From 1979 to 1993, the Expos finished in the top half of the six-team National League East 11 out of 15 times. (The division had seven teams in 1993. The Expos finished second.) They only won the division once, in the strike year 1981, but they won 90 or more games four times, and had a losing record only three times. They weren't overachievers, but they were a solid ballclub, and there were marquee players romping within those concrete walls: Steve Rogers, Gary Carter, Andre Dawson, Tim Raines, Dennis Martinez, Andres Galarraga, Moises Alou and Larry Walker were all Expos during those years.

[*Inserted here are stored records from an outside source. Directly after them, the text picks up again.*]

/-- **The head density on the chart**: `f(X(r,θ)) = −(t′(cos θ) sin θ / r) u_θ − r⁻² L(θ)`, for any meridian half-plane (unit
`n' ⊥ e`) and the reference profile `L` taken in the half-plane of `n`. [folklore] -/
theorem zonalHead_chart
    (hf : f = fun z : E3 => ⟪u z, gradient (fun w : E3 => t (⟪w - x₀, e⟫ / ‖w - x₀‖)) z⟫
      - Δ (fun w : E3 => t (⟪w - x₀, e⟫ / ‖w - x₀‖)) z)
    (he : ‖e‖ = 1) (hn : ‖n‖ = 1) (hen : ⟪e, n⟫ = 0) {n' : E3} (hn' : ‖n'‖ = 1) (hen' : ⟪e, n'⟫ = 0) {r : ℝ} (hr : 0 < r)
    (θ : ℝ) (htd : DifferentiableAt ℝ t (Real.cos θ)) :
    f (x₀ + r • (Real.cos θ • e + Real.sin θ • n')) =
      -(deriv t (Real.cos θ) * Real.sin θ / r) * ⟪u (x₀ + r • (Real.cos θ • e + Real.sin θ • n')), Real.cos θ • n' - Real.sin θ • e⟫
        - (r ^ 2)⁻¹ * Δ (fun w : E3 => t (⟪w - x₀, e⟫ / ‖w - x₀‖)) (x₀ + (Real.cos θ • e + Real.sin θ • n)) := by
  rw [hf]
  simp only
  rw [gradient_zonal_chart t he hn' hen' hr θ htd, laplacian_zonal_chart t he hn' hen' hn hen hr θ, real_inner_smul_right,
    neg_mul]

/-! ### Rotation invariance of `u_r` and `u_θ` from the law components (i), (ii) -/

/-- **`u_r` is zonal**: under (i), `ρ ↦ u_r(S(ρ,θ,φ))` and `ρ ↦ u_r(X(ρ,θ))` agree near every `r > R`. [folklore] -/
theorem zonal_radial_invariance (hu : ContDiff ℝ 1 u) (hm : m = fun z : E3 => ⟪u z, z - x₀⟫) (he : ‖e‖ = 1) (hn : ‖n‖ = 1)
    (hen : ⟪e, n⟫ = 0) (hR : 0 ≤ R) (hKm : ∀ x : E3, R < ‖x - x₀‖ → ⟪gradient m x, cross e (x - x₀)⟫ = 0) {r : ℝ}
    (hr : R < r) (θ φ : ℝ) :
    (fun ρ : ℝ => ⟪u (x₀ + ρ • (Real.cos θ • e + Real.sin θ • (Real.cos φ • n + Real.sin φ • cross e n))),
        Real.cos θ • e + Real.sin θ • (Real.cos φ • n + Real.sin φ • cross e n)⟫) =ᶠ[𝓝 r]
      fun ρ : ℝ => ⟪u (x₀ + ρ • (Real.cos θ • e + Real.sin θ • n)), Real.cos θ • e + Real.sin θ • n⟫ := by
  have hmd : ∀ x : E3, R < ‖x - x₀‖ → DifferentiableAt ℝ m x := fun x _ => by
    rw [hm]; exact ((hu.differentiable one_ne_zero x).inner ℝ ((differentiableAt_id).sub (differentiableAt_const _)))
  filter_upwards [Ioi_mem_nhds hr] with ρ hρ
  have hρ0 : ρ ≠ 0 := ((hR.trans_lt hρ).ne')
  have h := comp_chart_azimuth_eq (F := m) he hn hen hR hmd hKm hρ θ φ
  rw [zonalMomentum_chart hm, zonalMomentum_chart hm] at h
  exact mul_left_cancel₀ hρ0 h

/-- **`u_θ` is zonal**: under (ii), `ϑ ↦ u_θ(S(r,ϑ,φ))` and `ϑ ↦ u_θ(X(r,ϑ))` agree near every `θ ∈ (0,π)` (`r > R`), the polar
components being read off the head density `f(X) = −(h sin θ/r) u_θ − L/r²` (`h > 0`). [folklore] -/
theorem zonal_polar_invariance (hu : ContDiff ℝ 1 u) (ht : ContDiff ℝ 3 t) (hh : ∀ θ : ℝ, 0 < deriv t (Real.cos θ))
    (hf : f = fun z : E3 => ⟪u z, gradient (fun w : E3 => t (⟪w - x₀, e⟫ / ‖w - x₀‖)) z⟫
      - Δ (fun w : E3 => t (⟪w - x₀, e⟫ / ‖w - x₀‖)) z)
    (he : ‖e‖ = 1) (hn : ‖n‖ = 1) (hen : ⟪e, n⟫ = 0) (hR : 0 ≤ R)
    (hKf : ∀ x : E3, R < ‖x - x₀‖ → ⟪gradient f x, cross e (x - x₀)⟫ = 0) {r θ : ℝ} (hr : R < r)
    (hθ : θ ∈ Ioo 0 Real.pi) (φ : ℝ) :
    (fun ϑ : ℝ => ⟪u (x₀ + r • (Real.cos ϑ • e + Real.sin ϑ • (Real.cos φ • n + Real.sin φ • cross e n))),
        Real.cos ϑ • (Real.cos φ • n + Real.sin φ • cross e n) - Real.sin ϑ • e⟫) =ᶠ[𝓝 θ]
      fun ϑ : ℝ => ⟪u (x₀ + r • (Real.cos ϑ • e + Real.sin ϑ • n)), Real.cos ϑ • n - Real.sin ϑ • e⟫ := by
  have hr0 : 0 < r := hR.trans_lt hr
  have hfd : ∀ x : E3, R < ‖x - x₀‖ → DifferentiableAt ℝ f x := fun x hx => by
    have hx0 : x ≠ x₀ := by
      intro h; rw [h, sub_self, norm_zero] at hx; exact absurd hx (not_lt.2 hR)
    rw [hf]; exact differentiableAt_zonalHead hu ht hx0
  have htd : ∀ ϑ : ℝ, DifferentiableAt ℝ t (Real.cos ϑ) := fun ϑ => ht.differentiable (by norm_num) _
  filter_upwards [Ioo_mem_nhds hθ.1 hθ.2] with ϑ hϑ
  have h := comp_chart_azimuth_eq (F := f) he hn hen hR hfd hKf hr ϑ φ
  rw [zonalHead_chart hf he hn hen (norm_azimuthVec he hn hen φ) (inner_axis_azimuthVec hen φ) hr0 ϑ (htd ϑ),
    zonalHead_chart hf he hn hen hn hen hr0 ϑ (htd ϑ)] at h
  have hc : -(deriv t (Real.cos ϑ) * Real.sin ϑ / r) ≠ 0 :=
    neg_ne_zero.2 (div_ne_zero (mul_ne_zero (hh ϑ).ne' (Real.sin_pos_of_pos_of_lt_pi hϑ.1 hϑ.2).ne') hr0.ne')
  exact mul_left_cancel₀ hc (sub_left_injective h)

/-! ### The law component (iii) on the chart -/

/-- **(iii) on the chart**: `r ∂_θ(f∘X) = t′(cos θ) sin θ ∂_r(m∘X)` at `X = x₀ + r e_r(θ)`, `θ ∈ (0,π)`, written with the
gradients (`∂_θ(f∘X) = ⟪∇f(X), r e_θ⟫`, `∂_r(m∘X) = ⟪∇m(X), e_r⟫`). [folklore] -/
theorem law_iii_chart (he : ‖e‖ = 1) (hn : ‖n‖ = 1) (hen : ⟪e, n⟫ = 0) {r θ : ℝ} (hr : 0 < r) (hθ : θ ∈ Ioo 0 Real.pi)
    {gf gm : E3}
    (hiii : ‖x₀ + r • (Real.cos θ • e + Real.sin θ • n) - x₀‖ ^ 3 *
        ⟪gf, gradient (fun w : E3 => ⟪w - x₀, e⟫ / ‖w - x₀‖) (x₀ + r • (Real.cos θ • e + Real.sin θ • n))⟫ =
      -deriv t (⟪x₀ + r • (Real.cos θ • e + Real.sin θ • n) - x₀, e⟫ / ‖x₀ + r • (Real.cos θ • e + Real.sin θ • n) - x₀‖) *
        ((1 - (⟪x₀ + r • (Real.cos θ • e + Real.sin θ • n) - x₀, e⟫ / ‖x₀ + r • (Real.cos θ • e + Real.sin θ • n) - x₀‖) ^ 2) /
          ‖x₀ + r • (Real.cos θ • e + Real.sin θ • n) - x₀‖) *
        ⟪gm, x₀ + r • (Real.cos θ • e + Real.sin θ • n) - x₀⟫) :
    r * ⟪gf, r • (Real.cos θ • n - Real.sin θ • e)⟫ = deriv t (Real.cos θ) * Real.sin θ * ⟪gm, Real.cos θ • e + Real.sin θ • n⟫ := by
  have hs : Real.sin θ ≠ 0 := (Real.sin_pos_of_pos_of_lt_pi hθ.1 hθ.2).ne'
  rw [axisCos_chart he hn hen hr, gradient_axisCos_chart he hn hen hr, norm_chart_sub (norm_polarVec he hn hen θ) hr.le,
    add_sub_cancel_left, real_inner_smul_right, real_inner_smul_right] at hiii
  rw [real_inner_smul_right]
  have h1 : (1 : ℝ) - Real.cos θ ^ 2 = Real.sin θ ^ 2 := by nlinarith [Real.cos_sq_add_sin_sq θ]
  rw [h1] at hiii
  have hr0 : r ≠ 0 := hr.ne'
  have h2 : r ^ 3 * (-(Real.sin θ / r) * ⟪gf, Real.cos θ • n - Real.sin θ • e⟫) =
      -(r ^ 2 * Real.sin θ * ⟪gf, Real.cos θ • n - Real.sin θ • e⟫) := by
    field_simp
  have h3 : -deriv t (Real.cos θ) * (Real.sin θ ^ 2 / r) * (r * ⟪gm, Real.cos θ • e + Real.sin θ • n⟫) =
      -(deriv t (Real.cos θ) * Real.sin θ ^ 2 * ⟪gm, Real.cos θ • e + Real.sin θ • n⟫) := by
    field_simp
  rw [h2, h3, neg_inj] at hiii
  apply mul_left_cancel₀ hs
  linear_combination hiii

/-! ### The meridian identity (†) -/

/-- `t′ ∈ C²` for `t ∈ C³`. [folklore] -/
theorem contDiff_two_deriv_of_contDiff_three (ht : ContDiff ℝ 3 t) : ContDiff ℝ 2 (deriv t) := by
  have h := ht
  rw [show (3 : WithTop ℕ∞) = 2 + 1 by norm_num] at h
  exact (contDiff_succ_iff_deriv.1 h).2.2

Attendance went up from 1.4 million in 1977, the first year in the new stadium, to 2.3 million in 1982 and '83, better than 28,000 fans a game, third and second in the league. The next year the Expos stumbled to fifth place in the East. Attendance fell to eighth in the 12-team league, and was never again ranked higher, usually much lower. In 1993, the year that first-place '94 team really came together under new manager Felipe Alou, the Expos won 94 games and finished second, three games out. Attendance was 1.6 million. Only San Diego drew fewer people in the National League. When the strike hit, the Expos were on pace to draw a little under 2 million, ahead of only the Mets, Pirates and Padres.

So maybe Montreal's not such a great baseball town, in the sense that the people can't be counted on to fill the ballpark no matter what. But as Rob Neyer points out in an essay in his "Big Book of Baseball Lineups," there's really no such thing as a great baseball town.

"To me, a 'great baseball town' would be one that supported its team through thick and thin," he writes. "And the truth is that, outside of post-1967 Boston and the North Side of Chicago, I don't see any cities that fit the bill."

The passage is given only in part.